Milk analysis: cow with milk bottle © 2rogan - stock.adobe.com

Clostridium contamination poses a major challenge for the dairy industry, especially in the production of hard and semi-hard cheeses. The bacteria’s gas production during fermentation causes defects such as cracks and slits in cheese, leading to economic losses and quality issues. Traditional detection methods are slow, labor-intensive, and often lack specificity. In a groundbreaking study published in Applied Spectroscopy, a team of researchers led by Daniele Barbiero, Fabio Melison, Luca Poletto, and colleagues from the National Research Council’s Institute for Photonics and Nanotechnologies and Veneto Agricultura in Italy has revealed a Raman spectroscopy-based solution to this longstanding problem (1). There is a history of analysis of milk using Raman spectroscopy (1–3).

The Need for a Better Detection Method

Clostridium spores are remarkably resilient, surviving pasteurization and reactivating during cheese aging. Their metabolic activity leads to the production of hydrogen and carbon dioxide gases, which compromise the texture and flavor of cheeses such as Grana Padano. Current detection techniques, including microbiological and molecular methods, have limitations: they are time-consuming, require specialized personnel, or are cost-prohibitive for routine use in the dairy industry (1).

Microbiological methods, such as the most probable number (MPN) approach, lack specificity and take several days to yield results.

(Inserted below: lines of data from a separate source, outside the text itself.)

import Summits.ResolutionOfSingularities.ResolutionOfSingularities.Theorems.FrobeniusLadderFRationalResolutionChartMonoidFG
import Summits.ResolutionOfSingularities.ResolutionOfSingularities.Theorems.FrobeniusLadderFRationalResolutionLogChartTransport
import Summits.ResolutionOfSingularities.ResolutionOfSingularities.Theorems.FrobeniusLadderFRationalResolutionKernelLattice
import Mathlib.GroupTheory.Subgroup.Saturated
import Mathlib.GroupTheory.Finiteness
import HarnessLib

/-!
# Crux `FrobeniusLadder.FRationalResolution` (stmt-ResolutionOfSingularities-15317), line `redirect`,
# stub `stub_diagonalizableQuotientResolution` — CHART NORMALISATION (census item R4, assembled): the
# monomial chart of the log-regularity milestone can be re-parametrised to a finitely generated,
# SATURATED, SPANNING chart monoid `P' ⊆ ℤⁿ` with the same Kato condition

The milestone `…FixedPointLogRegular.exists_isLogRegularAt_of_fixed` produces a chart on
`P = ℤⁿ_{≥0} ⊓ ker(m ↦ Σ mᵢ aᵢ)`, which does not span `ℤⁿ` and is not saturated in `ℤⁿ` (only in
its own group). The tree's atlases (`LogAtlas`, `EtaleLogAtlas`, Nizioł/Kato resolution) want
`fg`, `NSMulSaturated` and `span = ⊤`. Pulling `P` back along a `ℤ`-basis `L : ℤⁿ ≅ ker` of the
exponent lattice (`…KernelLattice`) gives such a `P'`, isomorphic to `P` as a monoid, and Kato's
condition is unchanged (`…LogChartTransport`):

* `span_eq_ker` — `P` generates the exponent lattice: `span ℤ P = ker(m ↦ Σ mᵢ aᵢ)`;
* `exists_normalized_chart` — **for every chart `φ : P → A` and prime `𝔭` there are `P' ⊆ ℤⁿ`
  finitely generated, saturated and spanning, a monoid isomorphism `e : P' ≃ P`, and
  `IsLogRegularAt P' (φ ∘ e) 𝔭 ↔ IsLogRegularAt P φ 𝔭`.**

Honest label: R4 of the census, done up to plugging into an atlas (no stub closed). No definitions,
no named facts, no sorry. [cite: Kato1994, (1.5), Def. (2.1)]
-/

-- single-problem summit: the doubled namespace component is forced
set_option linter.dupNamespace false

open Literature.AlgebraicGeometry.Resolution

namespace Summit.ResolutionOfSingularities.ResolutionOfSingularities.Theorems.FRationalResolution.ChartNormalization

universe u w

variable {A' : Type w} [AddCommGroup A'] {n : ℕ} (a : Fin n → A')

/-- Membership in `P = ℤⁿ_{≥0} ⊓ ker`. -/
theorem mem_chartMonoid_iff (m : Fin n → ℤ) :
    m ∈ (AddSubmonoid.nonneg (Fin n → ℤ) ⊓
      AddMonoidHom.mker (Fintype.linearCombination ℤ a).toAddMonoidHom) ↔
      0 ≤ m ∧ Fintype.linearCombination ℤ a m = 0 := by
  rw [AddSubmonoid.mem_inf, AddSubmonoid.mem_nonneg, AddMonoidHom.mem_mker,
    LinearMap.toAddMonoidHom_coe]

/-- **`P = ℤⁿ_{≥0} ⊓ ker` generates the exponent lattice**: every `v ∈ ker(m ↦ Σ mᵢ aᵢ)` is
`(v + N w) − N w` with both summands in `P`, for `N = ∏ ord aᵢ` and `w ≫ 0`. [folklore] -/
theorem span_eq_ker (ha : ∀ i, IsOfFinAddOrder (a i)) :
    Submodule.span ℤ ((AddSubmonoid.nonneg (Fin n → ℤ) ⊓
        AddMonoidHom.mker (Fintype.linearCombination ℤ a).toAddMonoidHom : AddSubmonoid (Fin n → ℤ)) :
        Set (Fin n → ℤ)) = LinearMap.ker (Fintype.linearCombination ℤ a) := by
  classical
  apply le_antisymm
  · rw [Submodule.span_le]
    intro m hm
    exact ((mem_chartMonoid_iff a m).mp hm).2
  · intro v hv
    rw [LinearMap.mem_ker] at hv
    set N : ℤ := ∏ i, (addOrderOf (a i) : ℤ) with hN
    have hNker : ∀ w : Fin n → ℤ, Fintype.linearCombination ℤ a (N • w) = 0 := fun w =>
      KernelLattice.range_smul_le_ker a ha ⟨w, rfl⟩
    have hNpos : 0 < N :=
      Finset.prod_pos fun i _ => by exact_mod_cast (ha i).addOrderOf_pos
    -- a large constant vector
    set c : ℤ := ∑ i, |v i| with hc
    have hcv : ∀ i, -v i ≤ c := fun i =>
      (neg_le_abs (v i)).trans (Finset.single_le_sum (fun j _ => abs_nonneg (v j)) (Finset.mem_univ i))
    have hc0 : 0 ≤ c := Finset.sum_nonneg fun i _ => abs_nonneg (v i)
    let w : Fin n → ℤ := fun _ => c
    have hw : N • w ∈ (AddSubmonoid.nonneg (Fin n → ℤ) ⊓
        AddMonoidHom.mker (Fintype.linearCombination ℤ a).toAddMonoidHom) := by
      rw [mem_chartMonoid_iff]
      refine ⟨fun i => ?_, hNker w⟩
      simp only [w, Pi.smul_apply, smul_eq_mul, Pi.zero_apply]
      positivity
    have hu : v + N • w ∈ (AddSubmonoid.nonneg (Fin n → ℤ) ⊓
        AddMonoidHom.mker (Fintype.linearCombination ℤ a).toAddMonoidHom) := by
      rw [mem_chartMonoid_iff]
      refine ⟨fun i => ?_, by rw [map_add, hv, hNker, add_zero]⟩
      simp only [w, Pi.add_apply, Pi.smul_apply, smul_eq_mul, Pi.zero_apply]
      have h1 := hcv i
      nlinarith
    have hvw : v = (v + N • w) - N • w := by simp
    rw [hvw]
    exact Submodule.sub_mem _ (Submodule.subset_span hu) (Submodule.subset_span hw)

/-- **Chart normalisation.** For `aᵢ` of finite order, every chart `φ` on
`P = ℤⁿ_{≥0} ⊓ ker(m ↦ Σ mᵢ aᵢ)` can be re-parametrised along a monoid isomorphism `e : P' ≃ P`
with `P' ⊆ ℤⁿ` FINITELY GENERATED, SATURATED in `ℤⁿ` and SPANNING `ℤⁿ` (`P' = L⁻¹ P` for a
`ℤ`-basis `L : ℤⁿ ≅ ker`), without changing Kato's condition at any prime.
[cite: Kato1994, (1.5), Def. (2.1)] -/
theorem exists_normalized_chart {A : Type u} [CommRing A] (ha : ∀ i, IsOfFinAddOrder (a i))
    (φ : Multiplicative ↥(AddSubmonoid.nonneg (Fin n → ℤ) ⊓
      AddMonoidHom.mker (Fintype.linearCombination ℤ a).toAddMonoidHom) →* A)
    (𝔭 : Ideal A) [𝔭.IsPrime] :
    ∃ (P' : AddSubmonoid (Fin n → ℤ))
      (e : ↥P' ≃+ ↥(AddSubmonoid.nonneg (Fin n → ℤ) ⊓
        AddMonoidHom.mker (Fintype.linearCombination ℤ a).toAddMonoidHom)),
      P'.FG ∧ P'.NSMulSaturated ∧ Submodule.span ℤ (P' : Set (Fin n → ℤ)) = ⊤ ∧
      (LogChart.IsLogRegularAt P' (φ.comp (AddMonoidHom.toMultiplicative e.toAddMonoidHom)) 𝔭 ↔
        LogChart.IsLogRegularAt _ φ 𝔭) := by
  classical
  have hfgP := ChartMonoidFG.fg_nonneg_inf_mker a ha
  have hspanP := span_eq_ker a ha
  have hmemP := mem_chartMonoid_iff a
  generalize (AddSubmonoid.nonneg (Fin n → ℤ) ⊓
    AddMonoidHom.mker (Fintype.linearCombination ℤ a).toAddMonoidHom) = P at φ hfgP hspanP hmemP ⊢
  obtain ⟨L, hL, hrange⟩ := KernelLattice.exists_linearMap_range_eq_ker a ha
  let P' : AddSubmonoid (Fin n → ℤ) := P.comap L.toAddMonoidHom
  -- the monoid isomorphism `P' ≃ P`
  let f : ↥P' →+ ↥P :=
    { toFun := fun p' => ⟨L p'.1, p'.2⟩
      map_zero' := Subtype.ext (map_zero L)
      map_add' := fun x y => Subtype.ext (map_add L x.1 y.1) }
  have hfinj : Function.Injective f := fun x y h =>
    Subtype.ext (hL (congrArg Subtype.val h))
  have hfsurj : Function.Surjective f := by
    rintro ⟨p, hp⟩
    have hpker : p ∈ LinearMap.ker (Fintype.linearCombination ℤ a) :=
      ((hmemP p).mp hp).2
    rw [← hrange] at hpker
    obtain ⟨v, hv⟩ := hpker
    refine ⟨⟨v, show L.toAddMonoidHom v ∈ P by rw [LinearMap.toAddMonoidHom_coe, hv]; exact hp⟩,
      Subtype.ext hv⟩
  let e : ↥P' ≃+ ↥P := AddEquiv.ofBijective f ⟨hfinj, hfsurj⟩
  have heL : ∀ p' : ↥P', L p'.1 = (e p').1 := fun p' => rfl
  have himage : L '' (P' : Set (Fin n → ℤ)) = (P : Set (Fin n → ℤ)) := by
    ext p
    constructor
    · rintro ⟨v, hv, rfl⟩
      exact hv
    · intro hp
      obtain ⟨⟨v, hv⟩, hvp⟩ := hfsurj ⟨p, hp⟩
      exact ⟨v, hv, congrArg Subtype.val hvp⟩
  refine ⟨P', e, ?_, ?_, ?_, ?_⟩
  · -- finitely generated
    haveI : AddMonoid.FG ↥P := (AddMonoid.fg_iff_addSubmonoid_fg P).mpr hfgP
    have hfg' : AddMonoid.FG ↥P' := AddMonoid.fg_of_surjective e.symm.toAddMonoidHom e.symm.surjective
    exact (AddMonoid.fg_iff_addSubmonoid_fg P').mp hfg'
  · -- saturated
    intro k v hkv
    by_cases hk : k = 0
    · exact Or.inl hk
    · right
      change L.toAddMonoidHom (k • v) ∈ P at hkv
      change L.toAddMonoidHom v ∈ P
      rw [LinearMap.toAddMonoidHom_coe] at hkv ⊢
      rw [map_nsmul] at hkv
      obtain ⟨hnn, -⟩ := (hmemP _).mp hkv
      rw [hmemP]
      refine ⟨fun i => ?_, ?_⟩
      · have h := hnn i
        simp only [Pi.smul_apply, nsmul_eq_mul, Pi.zero_apply] at h
        have hkpos : (0 : ℤ) < k := by exact_mod_cast Nat.pos_of_ne_zero hk
        exact (mul_nonneg_iff_of_pos_left hkpos).mp h
      · have hmem : L v ∈ LinearMap.range L := ⟨v, rfl⟩
        rw [hrange] at hmem
        exact hmem
  · -- spanning
    apply Submodule.map_injective_of_injective hL
    rw [Submodule.map_span, himage, hspanP, ← hrange, Submodule.map_top]
  · exact LogChartTransport.isLogRegularAt_comp_iff P P' e φ L hL heL 𝔭

end Summit.ResolutionOfSingularities.ResolutionOfSingularities.Theorems.FRationalResolution.ChartNormalization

Molecular techniques like polymerase chain reaction (PCR) can be faster but face challenges with complex food matrices and high costs. Similarly, immunological assays struggle with sensitivity, often missing low concentrations of spores. Recognizing these challenges, the research team sought to develop an efficient, cost-effective, and user-friendly alternative (1).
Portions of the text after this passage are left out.